Les Américains qui défendent la paix avec la Russie – et la paix avec le monde en général – ont perdu un leader intellectuel de premier plan et un défenseur de leur cause, écrit Gilbert Doctorow.
By Gilbert Doctorow
gilbertdoctorow.com
On vendredi 18 septembre, le professeur Steve Cohen est décédé à New York et nous, la communauté « dissidente » des Américains qui défendaient la paix avec la Russie – et la paix avec le monde en général – avons perdu un éminent intellectuel et habile défenseur de notre pays. cause qui a bénéficié d'une audience de millions de personnes grâce à ses émissions hebdomadaires sur le John Batchelor Show, WABC Radio.
Il y a un an, j'ai révisé son dernier livre, Guerre avec la Russie ? qui s'est inspiré du matériel de ces programmes et a fait de cet érudit devenu journaliste un genre nouveau et hautement accessible de lectures orales imprimées. Le style narratif était peut-être plus détendu, avec une syntaxe simplifiée, mais le raisonnement restait extrêmement précis. J'exhorte ceux qui rendent aujourd'hui hommage à Steve à acheter et à lire le livre, qui constitue son meilleur héritage.
Du début à la fin, Stephen F. Cohen figurait parmi les meilleurs historiens américains de sa génération, mettant de côté le sujet spécifique qu'il traitait : Nikolaï Boukharine, le sujet de sa thèse et le matériel de son premier et plus connu livre ; ou, pour le dire plus largement, l’histoire de la Russie (URSS) au 20th siècle.

Stephen F. Cohen. (YouTube)
Il constitue l’un des très rares cas d’historien profondément attentif à l’historiographie, à la causalité et à la logique. Je l'ai compris en lisant un de ses livres du milieu des années 1980 dans lequel il expliquait pourquoi l'histoire russe (soviétique) n'attirait plus de jeunes étudiants de qualité : parce qu'il n'y avait pas de questions sans réponse, parce que nous pensions avec suffisance que nous étions au courant de cela. pays tout ce qu'il y avait à savoir.
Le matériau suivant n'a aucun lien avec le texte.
import Mathlib
import HarnessLib
import Summits.Ventures.LatticeQCDFlow.Scoring.DoeblinSkeleton
import Summits.Ventures.LatticeQCDFlow.Scaling.TunnellingLaws

/-!
# The autocovariance of a rarely-changing observable is LIPSCHITZ IN THE LAG: for ANY Markov kernel
# with `π` invariant, `|g| ≤ B`, `(π ⊗ₘ κ){g x ≠ g y} ≤ p` ⇒ `|C_g(t+1) − C_g(t)| ≤ 2B²p` for every `t`,
# hence `|C_g(t) − C_g(s)| ≤ 2B²p·|t − s|` — no fast decorrelation AND no fast recorrelation

HONEST FRAMING: exact (Metropolis-corrected) sampling algorithms for lattice gauge theory;
figures of merit are autocorrelation/cost numbers at stated couplings and volumes; no
continuum-physics claim.

Venture `LatticeQCDFlow` (cell pub-lqcd), topic `Scoring`; FANOUT row 8 (`s0-cpn-nemc`, GEN-23).
NEW WORK of the cell, not a published result; no definition is introduced; nothing is cited as a
fact.  `Scoring/RareChangeAutocorrelation` (this row, GEN-23) proved the ONE-SIDED law
`C_g(t) ≥ ∫g² dπ − 2B²tp` from a stationary one-step change probability `(π ⊗ₘ κ){g x ≠ g y} ≤ p`
(`|g| ≤ B`; e.g. theory-2's tunnelling law for the topological charge).  THIS FILE proves the TWO-SIDED,
LOCAL-IN-THE-LAG version by a different route (the operator form instead of the `t`-step change set):
(1) `∫ |kop κ g − g| dπ ≤ 2B·(π ⊗ₘ κ){g ≠ g'}` (Fubini; no invariance): one application of the kernel
moves a rarely-changing observable by little in `L¹(π)`;
(2) `|∫ f · kop K h dπ| ≤ B_f ∫ |h| dπ` for any Markov `K` with `π` invariant (`|f| ≤ B_f`);
(3) since `C_g(t+1) − C_g(t) = ∫ g · kop κᵗ (kop κ g − g) dπ` (`κᵗ = Exactness.nHit κ t`,
`Scoring/DoeblinSkeleton.kop_nHit`): **`|C_g(t+1) − C_g(t)| ≤ 2B²p`** for every `t`, and by
telescoping **`|C_g(t) − C_g(s)| ≤ 2B²p|t − s|`**: the autocovariance FUNCTION of a frozen observable
is slowly varying — it can neither drop (freezing, the one-sided law again: `C(t) ≥ C(0) − 2B²tp`) nor
RISE by more than `2B²p` per lag (`C(t) ≤ C(s) + 2B²p(t − s)`: a non-reversible sampler cannot
re-correlate a frozen charge quickly either; oscillating autocorrelations of lifted / non-reversible
updates are confined to slope `2B²p`);
(4) the typed instance in theory-2's setting (`Scaling/TunnellingLaws`: `S` separating the charge `Q`
along the a.s.-allowed move relation, `π` invariant): `|C_{φ∘Q}(t+1) − C_{φ∘Q}(t)| ≤ 4B²π(S)`.
Companions: `Scoring/RareChangeAutocorrelation` (one-sided law, windows), `Scoring/SectorLinearLaw`
(sector indicators).  Printed counterparts NAMED ONLY: none needed (elementary).

## Content (`κ` Markov; `π` a probability law; `|g| ≤ B` measurable; `D = {q | g q.1 ≠ g q.2}`)

* **`integral_abs_kop_sub_self_le_of_changeProb`** — (1): `∫ |kop κ g − g| dπ ≤ 2B p` if
  `(π ⊗ₘ κ)(D) ≤ ENNReal.ofReal p`;
* **`abs_integral_mul_kop_le`** — (2);
* **`autocov_succ_sub_eq`** — `C(t+1) − C(t) = ∫ g · kop (nHit κ t) (kop κ g − g) dπ`;
* **`abs_autocov_succ_sub_le_of_changeProb`**, **`abs_autocov_sub_le_of_changeProb`** — (3);
  `autocov_le_add_of_changeProb` (`C(t) ≤ C(s) + 2B²p(t−s)`, `s ≤ t`),
  `autocov_zero_sub_le_of_changeProb` (`C(0) − C(t) ≤ 2B²pt`);
* **`abs_autocov_succ_sub_le_of_separating`** — (4).

NOT CLAIMED: anything about the sign of `C_g(t)`; the size of `p`; any number of ours.
-/

noncomputable section

namespace Summit.Ventures.LatticeQCDFlow.Scoring

open MeasureTheory ProbabilityTheory Filter Finset Summit.Ventures.LatticeQCDFlow.Exactness
open scoped ENNReal

variable {Ω : Type*} [MeasurableSpace Ω]

/-! ### §1 One kernel step moves a rarely-changing observable by little in `L¹(π)` -/

section OneStep

variable (κ : Kernel Ω Ω) [IsMarkovKernel κ] (π : Measure Ω) [IsProbabilityMeasure π]

/-- **`∫ |kop κ g − g| dπ ≤ 2B·p`** if `|g| ≤ B` is measurable and `(π ⊗ₘ κ){g x ≠ g y} ≤ ENNReal.ofReal p`
(`0 ≤ p`); no invariance needed. -/
theorem integral_abs_kop_sub_self_le_of_changeProb {g : Ω → ℝ} (hg : Measurable g) {B : ℝ}
    (hB : ∀ x, |g x| ≤ B) {p : ℝ} (hp : 0 ≤ p)
    (hchange : (π ⊗ₘ κ) {q : Ω × Ω | g q.1 ≠ g q.2} ≤ ENNReal.ofReal p) :
    ∫ x, |kop κ g x - g x| ∂π ≤ 2 * B * p := by
  have hB0 : 0 ≤ B := (abs_nonneg _).trans (hB (Classical.choice (nonempty_of_isProbabilityMeasure π)))
  -- pointwise: `|K g x − g x| ≤ ∫ |g y − g x| dκ(x)`
  have hpt : ∀ x, |kop κ g x - g x| ≤ ∫ y, |g y - g x| ∂(κ x) := by
    intro x
    have e : kop κ g x - g x = ∫ y, (g y - g x) ∂(κ x) := by
      unfold kop
      rw [integral_sub (integrable_of_bounded _ hg hB) (integrable_const _), integral_const,
        probReal_univ, one_smul]
    rw [e]
    exact abs_integral_le_integral_abs
  have hφm : Measurable fun q : Ω × Ω => |g q.2 - g q.1| :=
    ((hg.comp measurable_snd).sub (hg.comp measurable_fst)).abs
  have hφb : ∀ q : Ω × Ω, |(|g q.2 - g q.1|)| ≤ B + B := fun q => by
    rw [abs_abs]; exact (abs_sub _ _).trans (add_le_add (hB _) (hB _))
  have hφi : Integrable (fun q : Ω × Ω => |g q.2 - g q.1|) (π ⊗ₘ κ) := integrable_of_bounded _ hφm hφb
  have hfub : ∫ x, ∫ y, |g y - g x| ∂(κ x) ∂π = ∫ q, |g q.2 - g q.1| ∂(π ⊗ₘ κ) :=
    (Measure.integral_compProd hφi).symm
  set D : Set (Ω × Ω) := {q | g q.1 ≠ g q.2} with hD
  have hDm : MeasurableSet D := by
    have : D = {q : Ω × Ω | g q.1 = g q.2}ᶜ := by ext q; simp [hD]
    rw [this]
    exact (measurableSet_eq_fun (hg.comp measurable_fst) (hg.comp measurable_snd)).compl
  have hind : ∀ q : Ω × Ω, |g q.2 - g q.1| ≤ D.indicator (fun _ => 2 * B) q := by
    intro q
    by_cases hq : q ∈ D
    · rw [Set.indicator_of_mem hq]
      calc |g q.2 - g q.1| ≤ B + B := (abs_abs (g q.2 - g q.1)) ▸ hφb q
        _ = 2 * B := by ring
    · have : g q.1 = g q.2 := by simpa [hD] using hq
      rw [Set.indicator_of_notMem hq, this, sub_self, abs_zero]
  have hDp : ((π ⊗ₘ κ) D).toReal ≤ p := ENNReal.toReal_le_of_le_ofReal hp hchange
  calc ∫ x, |kop κ g x - g x| ∂π ≤ ∫ x, ∫ y, |g y - g x| ∂(κ x) ∂π := by
        refine integral_mono_of_nonneg (ae_of_all _ fun x => abs_nonneg _) ?_ (ae_of_all _ hpt)
        rw [show (fun x => ∫ y, |g y - g x| ∂(κ x)) = fun x => ∫ y, (fun q : Ω × Ω => |g q.2 - g q.1|) (x, y) ∂(κ x)
          from rfl]
        exact hφi.integral_compProd
    _ = ∫ q, |g q.2 - g q.1| ∂(π ⊗ₘ κ) := hfub
    _ ≤ ∫ q, D.indicator (fun _ => 2 * B) q ∂(π ⊗ₘ κ) :=
        integral_mono hφi ((integrable_const _).indicator hDm) hind
    _ = 2 * B * ((π ⊗ₘ κ) D).toReal := by
        rw [integral_indicator hDm, setIntegral_const, smul_eq_mul, mul_comm]; rfl
    _ ≤ 2 * B * p := mul_le_mul_of_nonneg_left hDp (by positivity)

end OneStep

/-! ### §2 The autocovariance increments -/

section Increments

variable {κ : Kernel Ω Ω} [IsMarkovKernel κ] {π : Measure Ω} [IsProbabilityMeasure π]

/-- **`|∫ f · kop K h dπ| ≤ B_f ∫ |h| dπ`** for a Markov kernel `K` with `π` invariant, `|f| ≤ B_f`,
`h` bounded measurable. -/
theorem abs_integral_mul_kop_le (K : Kernel Ω Ω) [IsMarkovKernel K] (hπ : Kernel.Invariant K π)
    {f h : Ω → ℝ} (hf : Measurable f) {Bf : ℝ} (hBf : ∀ x, |f x| ≤ Bf) (hh : Measurable h) {Bh : ℝ}
    (hBh : ∀ x, |h x| ≤ Bh) :
    |∫ x, f x * kop K h x ∂π| ≤ Bf * ∫ x, |h x| ∂π := by
  have habs_m : Measurable fun x => |h x| := hh.abs
  have habs_b : ∀ x, |(|h x|)| ≤ Bh := fun x => by rw [abs_abs]; exact hBh x
  -- `|K h x| ≤ K |h| x`
  have hpt : ∀ x, |f x * kop K h x| ≤ Bf * kop K (fun y => |h y|) x := by
    intro x
    rw [abs_mul]
    refine mul_le_mul (hBf x) ?_ (abs_nonneg _) ((abs_nonneg _).trans (hBf x))
    unfold kop
    exact abs_integral_le_integral_abs
  have hi1 : Integrable (fun x => f x * kop K h x) π :=
    integrable_of_bounded π (hf.mul (measurable_kop K hh)) (C := Bf * Bh) fun x => by
      rw [abs_mul]
      exact mul_le_mul (hBf x) (abs_kop_le K hBh x) (abs_nonneg _) ((abs_nonneg _).trans (hBf x))
  have hi2 : Integrable (fun x => Bf * kop K (fun y => |h y|) x) π :=
    (integrable_of_bounded π (measurable_kop K habs_m) (abs_kop_le K habs_b)).const_mul Bf
  calc |∫ x, f x * kop K h x ∂π| ≤ ∫ x, |f x * kop K h x| ∂π := abs_integral_le_integral_abs
    _ ≤ ∫ x, Bf * kop K (fun y => |h y|) x ∂π := integral_mono hi1.abs hi2 hpt
    _ = Bf * ∫ x, |h x| ∂π := by rw [integral_const_mul, integral_kop K hπ habs_m habs_b]

/-- `kop K (u − v) = kop K u − kop K v` for bounded measurable `u, v`. -/
theorem kop_sub_apply (K : Kernel Ω Ω) [IsMarkovKernel K] {u v : Ω → ℝ} (hu : Measurable u) {Bu : ℝ}
    (hBu : ∀ x, |u x| ≤ Bu) (hv : Measurable v) {Bv : ℝ} (hBv : ∀ x, |v x| ≤ Bv) (x : Ω) :
    kop K (fun y => u y - v y) x = kop K u x - kop K v x := by
  unfold kop
  exact integral_sub (integrable_of_bounded _ hu hBu) (integrable_of_bounded _ hv hBv)

/-- **`C_g(t+1) − C_g(t) = ∫ g · kop κᵗ (kop κ g − g) dπ`** (`κᵗ = nHit κ t`). -/
theorem autocov_succ_sub_eq {g : Ω → ℝ} (hg : Measurable g) {B : ℝ} (hB : ∀ x, |g x| ≤ B) (t : ℕ) :
    autocov κ π g (t + 1) - autocov κ π g t
      = ∫ x, g x * kop (nHit κ t) (fun y => kop κ g y - g y) x ∂π := by
  haveI := isMarkovKernel_nHit κ t
  have hKg_m : Measurable (kop κ g) := measurable_kop κ hg
  have hKg_b : ∀ x, |kop κ g x| ≤ B := abs_kop_le κ hB
  have e1 : (kop κ)^[t + 1] g = kop (nHit κ t) (kop κ g) := by
    rw [Function.iterate_succ_apply, kop_nHit κ t hKg_m hKg_b]
  have e0 : (kop κ)^[t] g = kop (nHit κ t) g := (kop_nHit κ t hg hB).symm
  unfold autocov
  rw [e1, e0, ← integral_sub]
  · refine integral_congr_ae (ae_of_all _ fun x => ?_)
    simp only [kop_sub_apply (nHit κ t) hKg_m hKg_b hg hB x]
    ring
  · exact integrable_of_bounded π (hg.mul (measurable_kop _ hKg_m)) (C := B * B) fun x => by
      rw [abs_mul]
      exact mul_le_mul (hB x) (abs_kop_le _ hKg_b x) (abs_nonneg _) ((abs_nonneg _).trans (hB x))
  · exact integrable_of_bounded π (hg.mul (measurable_kop _ hg)) (C := B * B) fun x => by
      rw [abs_mul]
      exact mul_le_mul (hB x) (abs_kop_le _ hB x) (abs_nonneg _) ((abs_nonneg _).trans (hB x))

/-- **THE AUTOCOVARIANCE IS `2B²p`-LIPSCHITZ IN THE LAG**: `π` invariant, `|g| ≤ B` measurable,
`(π ⊗ₘ κ){g x ≠ g y} ≤ ENNReal.ofReal p`, `0 ≤ p` ⇒ `|C_g(t+1) − C_g(t)| ≤ 2B²p` for every `t`. -/
theorem abs_autocov_succ_sub_le_of_changeProb (hπ : Kernel.Invariant κ π) {g : Ω → ℝ}
    (hg : Measurable g) {B : ℝ} (hB : ∀ x, |g x| ≤ B) {p : ℝ} (hp : 0 ≤ p)
    (hchange : (π ⊗ₘ κ) {q : Ω × Ω | g q.1 ≠ g q.2} ≤ ENNReal.ofReal p) (t : ℕ) :
    |autocov κ π g (t + 1) - autocov κ π g t| ≤ 2 * B ^ 2 * p := by
  haveI := isMarkovKernel_nHit κ t
  have hB0 : 0 ≤ B := (abs_nonneg _).trans (hB (Classical.choice (nonempty_of_isProbabilityMeasure π)))
  have hh_m : Measurable fun y => kop κ g y - g y := (measurable_kop κ hg).sub hg
  have hh_b : ∀ y, |kop κ g y - g y| ≤ B + B := fun y =>
    (abs_sub _ _).trans (add_le_add (abs_kop_le κ hB y) (hB y))
  rw [autocov_succ_sub_eq hg hB t]
  calc |∫ x, g x * kop (nHit κ t) (fun y => kop κ g y - g y) x ∂π|
      ≤ B * ∫ x, |kop κ g x - g x| ∂π :=
        abs_integral_mul_kop_le (nHit κ t) (invariant_nHit hπ t) hg hB hh_m hh_b
    _ ≤ B * (2 * B * p) :=
        mul_le_mul_of_nonneg_left (integral_abs_kop_sub_self_le_of_changeProb κ π hg hB hp hchange) hB0
    _ = 2 * B ^ 2 * p := by ring

/-- **`|C_g(t) − C_g(s)| ≤ 2B²p·|t − s|`** (telescoping). -/
theorem abs_autocov_sub_le_of_changeProb (hπ : Kernel.Invariant κ π) {g : Ω → ℝ}
    (hg : Measurable g) {B : ℝ} (hB : ∀ x, |g x| ≤ B) {p : ℝ} (hp : 0 ≤ p)
    (hchange : (π ⊗ₘ κ) {q : Ω × Ω | g q.1 ≠ g q.2} ≤ ENNReal.ofReal p) (s t : ℕ) :
    |autocov κ π g t - autocov κ π g s| ≤ 2 * B ^ 2 * p * (Nat.dist t s : ℝ) := by
  -- reduce to `s ≤ t` by symmetry, then induct on the gap
  have key : ∀ s k : ℕ, |autocov κ π g (s + k) - autocov κ π g s| ≤ 2 * B ^ 2 * p * k := by
    intro s k
    induction k with
    | zero => simp
    | succ k ih =>
      have hstep := abs_autocov_succ_sub_le_of_changeProb hπ hg hB hp hchange (s + k)
      calc |autocov κ π g (s + (k + 1)) - autocov κ π g s|
          = |(autocov κ π g (s + k + 1) - autocov κ π g (s + k))
              + (autocov κ π g (s + k) - autocov κ π g s)| := by rw [← add_assoc]; ring_nf
        _ ≤ |autocov κ π g (s + k + 1) - autocov κ π g (s + k)|
              + |autocov κ π g (s + k) - autocov κ π g s| := abs_add_le _ _
        _ ≤ 2 * B ^ 2 * p + 2 * B ^ 2 * p * k := add_le_add hstep ih
        _ = 2 * B ^ 2 * p * (k + 1 : ℕ) := by push_cast; ring
  rcases le_total s t with hst | hts
  · obtain ⟨k, rfl⟩ := Nat.exists_eq_add_of_le hst
    rw [Nat.dist_comm, Nat.dist_eq_sub_of_le hst, Nat.add_sub_cancel_left]
    exact key s k
  · obtain ⟨k, rfl⟩ := Nat.exists_eq_add_of_le hts
    rw [abs_sub_comm, Nat.dist_eq_sub_of_le hts, Nat.add_sub_cancel_left]
    exact key t k

/-- **NO FAST RECORRELATION**: `C_g(t) ≤ C_g(s) + 2B²p(t − s)` for `s ≤ t`. -/
theorem autocov_le_add_of_changeProb (hπ : Kernel.Invariant κ π) {g : Ω → ℝ}
    (hg : Measurable g) {B : ℝ} (hB : ∀ x, |g x| ≤ B) {p : ℝ} (hp : 0 ≤ p)
    (hchange : (π ⊗ₘ κ) {q : Ω × Ω | g q.1 ≠ g q.2} ≤ ENNReal.ofReal p) {s t : ℕ} (hst : s ≤ t) :
    autocov κ π g t ≤ autocov κ π g s + 2 * B ^ 2 * p * ((t : ℝ) - s) := by
  have h := abs_autocov_sub_le_of_changeProb hπ hg hB hp hchange s t
  rw [Nat.dist_comm, Nat.dist_eq_sub_of_le hst, Nat.cast_sub hst] at h
  linarith [le_abs_self (autocov κ π g t - autocov κ π g s)]

/-- **NO FAST DECORRELATION** (the one-sided law of `Scoring/RareChangeAutocorrelation`, re-derived):
`C_g(0) − C_g(t) ≤ 2B²p·t`. -/
theorem autocov_zero_sub_le_of_changeProb (hπ : Kernel.Invariant κ π) {g : Ω → ℝ}
    (hg : Measurable g) {B : ℝ} (hB : ∀ x, |g x| ≤ B) {p : ℝ} (hp : 0 ≤ p)
    (hchange : (π ⊗ₘ κ) {q : Ω × Ω | g q.1 ≠ g q.2} ≤ ENNReal.ofReal p) (t : ℕ) :
    autocov κ π g 0 - autocov κ π g t ≤ 2 * B ^ 2 * p * t := by
  have h := abs_autocov_sub_le_of_changeProb hπ hg hB hp hchange t 0
  simp only [Nat.dist_zero_left] at h
  linarith [le_abs_self (autocov κ π g 0 - autocov κ π g t)]

end Increments

/-! ### §3 The typed instance -/

section Separating

variable {κ : Kernel Ω Ω} [IsMarkovKernel κ] {π : Measure Ω} [IsProbabilityMeasure π]
  {ι : Type*} {R : Ω → Ω → Prop} {Q : Ω → ι} {S : Set Ω} {φ : ι → ℝ}

/-- **IN THEORY-2'S SETTING** (`S` separates `Q` along the a.s.-allowed relation `R`, `π` invariant;
`|φ ∘ Q| ≤ B` measurable): `|C_{φ∘Q}(t+1) − C_{φ∘Q}(t)| ≤ 4B²π(S)` for every `t`. -/
theorem abs_autocov_succ_sub_le_of_separating (hS : ∀ ⦃x y⦄, R x y → Q x ≠ Q y → x ∈ S ∨ y ∈ S)
    (hπ : Kernel.Invariant κ π) (hR : ∀ᵐ q ∂(π ⊗ₘ κ), R q.1 q.2)
    (hg : Measurable fun x => φ (Q x)) {B : ℝ} (hB : ∀ x, |φ (Q x)| ≤ B) (t : ℕ) :
    |autocov κ π (fun x => φ (Q x)) (t + 1) - autocov κ π (fun x => φ (Q x)) t|
      ≤ 4 * B ^ 2 * π.real S := by
  have hsub : {q : Ω × Ω | φ (Q q.1) ≠ φ (Q q.2)} ⊆ {q : Ω × Ω | Q q.1 ≠ Q q.2} := by
    intro q hq hQ
    exact hq (by rw [hQ])
  have hchange : (π ⊗ₘ κ) {q : Ω × Ω | φ (Q q.1) ≠ φ (Q q.2)} ≤ ENNReal.ofReal (2 * π.real S) := by
    calc (π ⊗ₘ κ) {q : Ω × Ω | φ (Q q.1) ≠ φ (Q q.2)}
        ≤ (π ⊗ₘ κ) {q : Ω × Ω | Q q.1 ≠ Q q.2} := measure_mono hsub
      _ ≤ 2 * π S := Theory2.Tunnelling.compProd_chargeChange_le_of_invariant hS π κ hπ hR
      _ = ENNReal.ofReal (2 * π.real S) := by
          rw [ENNReal.ofReal_mul zero_le_two, ENNReal.ofReal_ofNat, ofReal_measureReal]
  have h := abs_autocov_succ_sub_le_of_changeProb hπ hg hB (by positivity) hchange t
  linarith

end Separating

end Summit.Ventures.LatticeQCDFlow.Scoring

end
C’est à ce moment-là que notre communauté d’experts nous a dit d’une seule voix que l’URSS était piégée dans le totalitarisme sans aucune perspective de renversement de son régime oppressif.
Comité américain pour l'accord Est-Ouest
Mais mes souvenirs de Steve ont également une dimension personnelle remontant à environ six ans, lorsqu'une correspondance informelle par courrier électronique entre nous s'est transformée en un projet commun qui est devenu le lancement du Comité américain pour l'accord Est-Ouest (ACEWA).
Il s'agissait d'une renaissance d'une association pro-détente d'universitaires et d'hommes d'affaires qui existait du milieu des années 1970 au début des années 1990, lorsque, après l'effondrement de l'Union soviétique et le retrait du Parti communiste du pouvoir, l'avenir de la Russie Dans la famille des nations que nous appelons « communauté internationale », la situation semblait assurée et une association telle que l’ACEWA ne semblait plus nécessaire.
Je m'empresse d'ajouter que dans l'ACEWA original, Steve et moi étions deux navires qui passaient la nuit. Basé à Princeton, il était le protégé du doyen des diplomates alors en résidence là-bas, George Kennan, qui était une figure de proue du côté académique de l'ACEWA.
J'étais du côté commercial de l'association, qui était dirigée par Don Kendall, président de Pepsico et également pendant une grande partie des années 1970, président du Conseil commercial et économique américano-soviétique dont j'étais également membre.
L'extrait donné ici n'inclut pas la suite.